Okay, now some little work before putting the new one in. Its time to go parts scouting. You will need axle seals. Most parts shops say there are a couple matches, however, its a lot safer and easier to just pop the old seals out and take them to the store and just have them match them up. There are a left and right seal, so don’t mix them up and remember what side u pulled each one out of. Next, you will want to get a clutch kit. Chances are, if you've blown your transmission, then u've fried your clutch. Heck, even if u haven’t, do you really wanna un bolt it all again sometime down the road to put a new clutch in? I didn’t think so...

Now in my situation, not only did I bust a hole on the outside of the case, there was also one on the inside of the case. So when my tranny came out, a whole bunch of tranny fluid came into my face because it was sitting in the bell housing. My clutch was ruined because that oil soaked into the clutch disc. This is the plate that causes friction for the car to move. If you got fluid on that, your clutch is screwed...go get a new one. While you are at the store, get your tranny fluid.
**DISCLAIMER**
I will not be responsible for the choice of tranny fluid. I had a lot of hard time trying to find the right stuff because I didn’t have my ford book. Ford told me it should be mercon dextron III. They didn’t say it was it for sure, but they said that should be what I need to use. I was confused because mercon dextron III is automatic transmission fluid...I had a manual. I went to a few parts stores; they all said the same thing. So, I crossed my fingers and bought 4 quarts of it.
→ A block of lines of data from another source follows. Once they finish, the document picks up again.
import Summits.Ventures.PercRepro.SixFourResidueFourBetaCounts

/-!
# `PlaneAddTwoFour` — Theorem 21.6 at `t = 4` for every plane size, part 2: the one-long-line bound (p1, gen 7 — §19.7 Step 4, §21.6)

Two lines of a plane share at most one point, so at most one line of the trace `τ` has more than `h = ⌊(p+1)/2⌋`
points (`longLines_card_le_one`), and `Σ_λ C(m_λ, 2) = C(p, 2)`.  Hence for the additive bound
`30·J₄ ≥ A30 p + Σ_λ B30 p m_λ` of `SixFourResidueFourBetaCounts.lean`: with a rational `ρ = a/b ≤ 0` such that
`ρ·C(m,2) ≤ B30 p m` for every short size `m` (`2m ≤ p + 1`),

  `Σ_λ B30 p m_λ ≥ B30 p m₁ + ρ·(C(p,2) − C(m₁,2))`   (`m₁` the long line, or `m₁ = 0` if there is none; `sum_B30_ge`),

so `J₄ ≥ 0` follows from the integer certificate `BetaCert4N p a b` (`ρ = a/b`): the short-line inequalities, the
no-long-line case and every long size `h < m₁ < p` (`J_four_nonneg_of_plane_add_two_of_cert`) — p2's
`SixFourResidueThreeBetaLong` with `20 → 30` and `B20 2 → B30`.  The certificates `ρ_p = min(0, min_{3 ≤ m ≤ h}
B30 p m/(30·C(m,2)))` are decided for every `4 ≤ p ≤ 100` in `SixFourResidueFourBetaTableA/B.lean`, and
`(−p·2^h, 1)` is proved for every `p ≥ 101` in `SixFourResidueFourBetaTail.lean`.
-/

namespace PercRepro.SixFour

/-- The integer one-long-line certificate at `t = 4`, plane size `p`, with `ρ = a/b`. -/
def BetaCert4N (p : ℕ) (a : ℤ) (b : ℕ) : Prop :=
  0 < b ∧ a ≤ 0 ∧ (∀ m < p + 1, m * 2 ≤ p + 1 → 30 * a * (m.choose 2 : ℤ) ≤ (b : ℤ) * B30 p m) ∧
    0 ≤ (b : ℤ) * A30 p + 30 * a * (p.choose 2 : ℤ) ∧
    (∀ m₁ < p, p + 1 < m₁ * 2 → 0 ≤ (b : ℤ) * (A30 p + B30 p m₁) + 30 * a * ((p.choose 2 : ℤ) - (m₁.choose 2 : ℤ)))

/-- `BetaCert4N` is decidable. -/
instance (p : ℕ) (a : ℤ) (b : ℕ) : Decidable (BetaCert4N p a b) := by unfold BetaCert4N; infer_instance

/-- `smallTot 0 p c = 0`. -/
theorem smallTot_zero' (p c : ℕ) : smallTot 0 p c = 0 := by
  unfold smallTot
  refine Finset.sum_eq_zero (fun j hj => ?_)
  rw [Finset.mem_filter] at hj
  exact Nat.choose_eq_zero_of_lt (by omega)

/-- `B30 p 0 = 0`. -/
theorem B30_zero (p : ℕ) : B30 p 0 = 0 := by
  unfold B30
  rw [smallTot_zero']
  simp [delta, eps, collCount, S3]

open Finset ThmH

variable {α : Type*} [DecidableEq α] {M : Matroid α} [M.Finite] {G : Finset α}

section Long

variable (hs : Simple M) {τ : Finset α} (hτ : τ ⊆ gr M)
include hs

/-- At most one line meets `τ` in more than `(p + 1)/2` points. -/
theorem longLines_card_le_one :
    ((lines M).filter (fun L : Finset α => τ.card + 1 < (L ∩ τ).card * 2)).card ≤ 1 := by
  rw [Finset.card_le_one]
  intro L hL L' hL'
  rw [Finset.mem_filter] at hL hL'
  by_contra hne
  have := card_trace_add_card_trace_le hs (τ := τ) hL.1 hL'.1 hne
  omega

include hτ in
/-- **The one-long-line bound**: `Σ_λ B30 p m_λ ≥ B30 p m₁ + ρ(C(p,2) − C(m₁,2))` for the long line `m₁` (or `m₁ = 0`). -/
theorem sum_B30_ge (hr : M.eRk (τ : Set α) = 3) (a : ℤ) (b : ℕ)
    (hshort : ∀ m < τ.card + 1, m * 2 ≤ τ.card + 1 → 30 * a * (m.choose 2 : ℤ) ≤ (b : ℤ) * B30 τ.card m) :
    ∃ m₁, m₁ < τ.card ∧ (m₁ = 0 ∨ τ.card + 1 < m₁ * 2) ∧
      (b : ℤ) * B30 τ.card m₁ + 30 * a * ((τ.card.choose 2 : ℤ) - (m₁.choose 2 : ℤ)) ≤
        (b : ℤ) * ∑ L ∈ lines M, B30 τ.card (L ∩ τ).card := by
  set Lg := (lines M).filter (fun L : Finset α => τ.card + 1 < (L ∩ τ).card * 2) with hLg
  have hpairs : ∑ L ∈ lines M, ((L ∩ τ).card.choose 2 : ℤ) = (τ.card.choose 2 : ℤ) := by
    exact_mod_cast sum_choose_two_trace hs hτ
  have hsplit : ∀ f : Finset α → ℤ, ∑ L ∈ lines M, f L = ∑ L ∈ Lg, f L +
      ∑ L ∈ (lines M).filter (fun L : Finset α => ¬ τ.card + 1 < (L ∩ τ).card * 2), f L := by
    intro f
    rw [hLg, Finset.sum_filter_add_sum_filter_not]
  have hshortsum : ∑ L ∈ (lines M).filter (fun L : Finset α => ¬ τ.card + 1 < (L ∩ τ).card * 2),
      30 * a * ((L ∩ τ).card.choose 2 : ℤ) ≤
      ∑ L ∈ (lines M).filter (fun L : Finset α => ¬ τ.card + 1 < (L ∩ τ).card * 2),
        (b : ℤ) * B30 τ.card (L ∩ τ).card := by
    refine Finset.sum_le_sum (fun L hL => ?_)
    rw [Finset.mem_filter] at hL
    have hle := Finset.card_le_card (Finset.inter_subset_right (s₁ := L) (s₂ := τ))
    exact hshort _ (by omega) (by omega)
  have hcard := longLines_card_le_one hs (τ := τ)
  rw [← hLg] at hcard
  rcases Nat.lt_or_ge Lg.card 1 with h0 | h1
  · -- no long line
    have hempty : Lg = ∅ := Finset.card_eq_zero.1 (by omega)
    have hp3 := three_le_card_of_eRk_eq_three hr
    refine ⟨0, by omega, Or.inl rfl, ?_⟩
    rw [B30_zero, mul_zero, zero_add, Nat.choose_zero_succ, Nat.cast_zero, sub_zero, Finset.mul_sum, hsplit, hempty,
      Finset.sum_empty, zero_add]
    have hp : 30 * a * (τ.card.choose 2 : ℤ) =
        ∑ L ∈ (lines M).filter (fun L : Finset α => ¬ τ.card + 1 < (L ∩ τ).card * 2),
          30 * a * ((L ∩ τ).card.choose 2 : ℤ) := by
      rw [← Finset.mul_sum]
      congr 1
      rw [← hpairs, hsplit (fun L => ((L ∩ τ).card.choose 2 : ℤ)), hempty, Finset.sum_empty, zero_add]
    rw [hp]
    exact hshortsum
  · -- exactly one long line `L₁`
    have hone : Lg.card = 1 := by omega
    obtain ⟨L₁, hL₁⟩ := Finset.card_eq_one.1 hone
    have hL₁mem : L₁ ∈ Lg := by rw [hL₁]; exact Finset.mem_singleton_self L₁
    rw [hLg, Finset.mem_filter] at hL₁mem
    have hlt : (L₁ ∩ τ).card < τ.card := by
      have hle : (L₁ ∩ τ).card ≤ τ.card := Finset.card_le_card Finset.inter_subset_right
      rcases Nat.lt_or_ge (L₁ ∩ τ).card τ.card with h | h
      · exact h
      · exfalso
        have heq : L₁ ∩ τ = τ := Finset.eq_of_subset_of_card_le Finset.inter_subset_right h
        have hsub : τ ⊆ L₁ := by rw [← heq]; exact Finset.inter_subset_left
        have h2 := M.eRk_mono (Finset.coe_subset.2 hsub)
        rw [hr, (mem_lines.1 hL₁mem.1).2.2] at h2
        have h32 : (3 : ℕ) ≤ 2 := by exact_mod_cast h2
        omega
    refine ⟨(L₁ ∩ τ).card, hlt, Or.inr hL₁mem.2, ?_⟩
    rw [Finset.mul_sum, hsplit, hL₁, Finset.sum_singleton]
    have hp : 30 * a * ((τ.card.choose 2 : ℤ) - ((L₁ ∩ τ).card.choose 2 : ℤ)) =
        ∑ L ∈ (lines M).filter (fun L : Finset α => ¬ τ.card + 1 < (L ∩ τ).card * 2),
          30 * a * ((L ∩ τ).card.choose 2 : ℤ) := by
      rw [← Finset.mul_sum]
      congr 1
      have := hsplit (fun L => ((L ∩ τ).card.choose 2 : ℤ))
      rw [hpairs, hL₁, Finset.sum_singleton] at this
      linarith
    rw [hp]
    linarith [hshortsum]

end Long

/-! ## The certified theorem -/

section Final

variable (hs : Simple M) (hG : G ⊆ gr M) (hr : M.eRk (G : Set α) = 4) {P₀ : Finset α} (hP₀ : P₀ ∈ planes M)
include hs hG hr hP₀

/-- **Theorem 21.6 at `t = 4` from a certificate**: `G ∖ P₀ = {a, a′}` (`(P₀ ∩ G).card + 2 = G.card`) and
`BetaCert4N p a b` for `p = (P₀ ∩ G).card` give `0 ≤ J₄(G)`, for every plane size. -/
theorem J_four_nonneg_of_plane_add_two_of_cert (hcard : (P₀ ∩ G).card + 2 = G.card) {a : ℤ} {b : ℕ}
    (hcert : BetaCert4N (P₀ ∩ G).card a b) : 0 ≤ J M G 4 := by
  obtain ⟨x, x', ht⟩ := twoOff_of_card (M := M) hcard
  have hshares := J_four_ge_shares ht hG hr hP₀
  by_cases hr3 : M.eRk ((P₀ ∩ G : Finset α) : Set α) = 3
  · have hadd := J_four_ge_additive hs hG hr hP₀ ht hr3
    obtain ⟨hb, -, hshort, hnone, hlong⟩ := hcert
    have hτ : P₀ ∩ G ⊆ gr M := Finset.inter_subset_right.trans hG
    obtain ⟨m₁, hm₁, hcase, hge⟩ := sum_B30_ge hs hτ hr3 a b hshort
    have hnn : 0 ≤ (b : ℤ) * (A30 (P₀ ∩ G).card + ∑ L ∈ lines M, B30 (P₀ ∩ G).card (L ∩ (P₀ ∩ G)).card) := by
      rcases hcase with h0 | hl
      · subst h0
        rw [B30_zero, mul_zero, zero_add, Nat.choose_zero_succ, Nat.cast_zero, sub_zero] at hge
        nlinarith [hnone, hge]
      · have := hlong m₁ hm₁ hl
        nlinarith [this, hge]
    have hq : (0 : ℚ) ≤ (b : ℚ) * (((A30 (P₀ ∩ G).card : ℤ) : ℚ) +
        ∑ L ∈ lines M, ((B30 (P₀ ∩ G).card (L ∩ (P₀ ∩ G)).card : ℤ) : ℚ)) := by
      have := (Int.cast_le (R := ℚ)).2 hnn
      push_cast at this ⊢
      linarith
    have hbq : (0 : ℚ) < (b : ℚ) := by exact_mod_cast hb
    have hJ : (0 : ℚ) ≤ (b : ℚ) * (30 * J M G 4) := le_trans hq (mul_le_mul_of_nonneg_left hadd hbq.le)
    nlinarith [hJ, hbq]
  · -- `τ` has rank `≤ 2`: `R₃(τ) = ∅`, and the regrouped sum reads `0 ≤ J₄`
    have hempty : R3 M (P₀ ∩ G) = ∅ := by
      rw [Finset.eq_empty_iff_forall_notMem]
      intro S hS
      obtain ⟨hSτ, hS3⟩ := mem_R3.1 hS
      apply hr3
      refine le_antisymm ?_ (by rw [← hS3]; exact M.eRk_mono (Finset.coe_subset.2 hSτ))
      rw [← (mem_planes.1 hP₀).2.2]
      exact M.eRk_mono (Finset.coe_subset.2 Finset.inter_subset_left)
    rw [hempty, Finset.sum_empty, Finset.sum_empty] at hshares
    linarith

end Final

end PercRepro.SixFour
Now, getting the clutch off is easy, there are a few bolts around the outer edge that unbolt the clutch plate. Remove those and the plate along with the disc is off. You are now looking at your flywheel. Alright, this is where expertise comes in. I don’t know what the trouble signs of a flywheel are, so I just went ahead and took it off to get it resurfaced. Resurfacing is a must; just I’m not sure what the signs are that it needs it. So to be safe, get it done neway. You've already spent a lot of money buyin parts, so u might as well keep goin. Now for the clutch, I went ahead and treated myself to a stage 2. hehe. 2800 pounds of force, that lil bugger better grab every time.

Before you leave the parts store, I recommend asking if the clutch kit comes with an alignment tool. Follow the instructions on the clutch kit and align it as you bolt it on. Aligning it ensures that when you put the new transmission on, that the tranny will go into the clutch perfectly. Also in the clutch kit comes a round thingy. This is the clutch bearing. You will see the exact same thing inside the transmission. Pull the old one off and put on the new on your new transmission.

Time to work on the new tranny. Remove all the brackets off the transmission. You want to reuse all your old because u know that everything in your old one works, but you know nothing about the new transmission. Inspect the rubber mount on the new transmission. Then inspect the old mounts in your car. Whichever one is more stiff, that’s the one you want to use. Those help cushion your car from engine torque. (When u rev the car, the engine moves, this is called torquing. If it does it hard enough without cushioning, something can break....that’s bad). Put in the new seals you just bought for the tranny. There u go, new tranny is prepped.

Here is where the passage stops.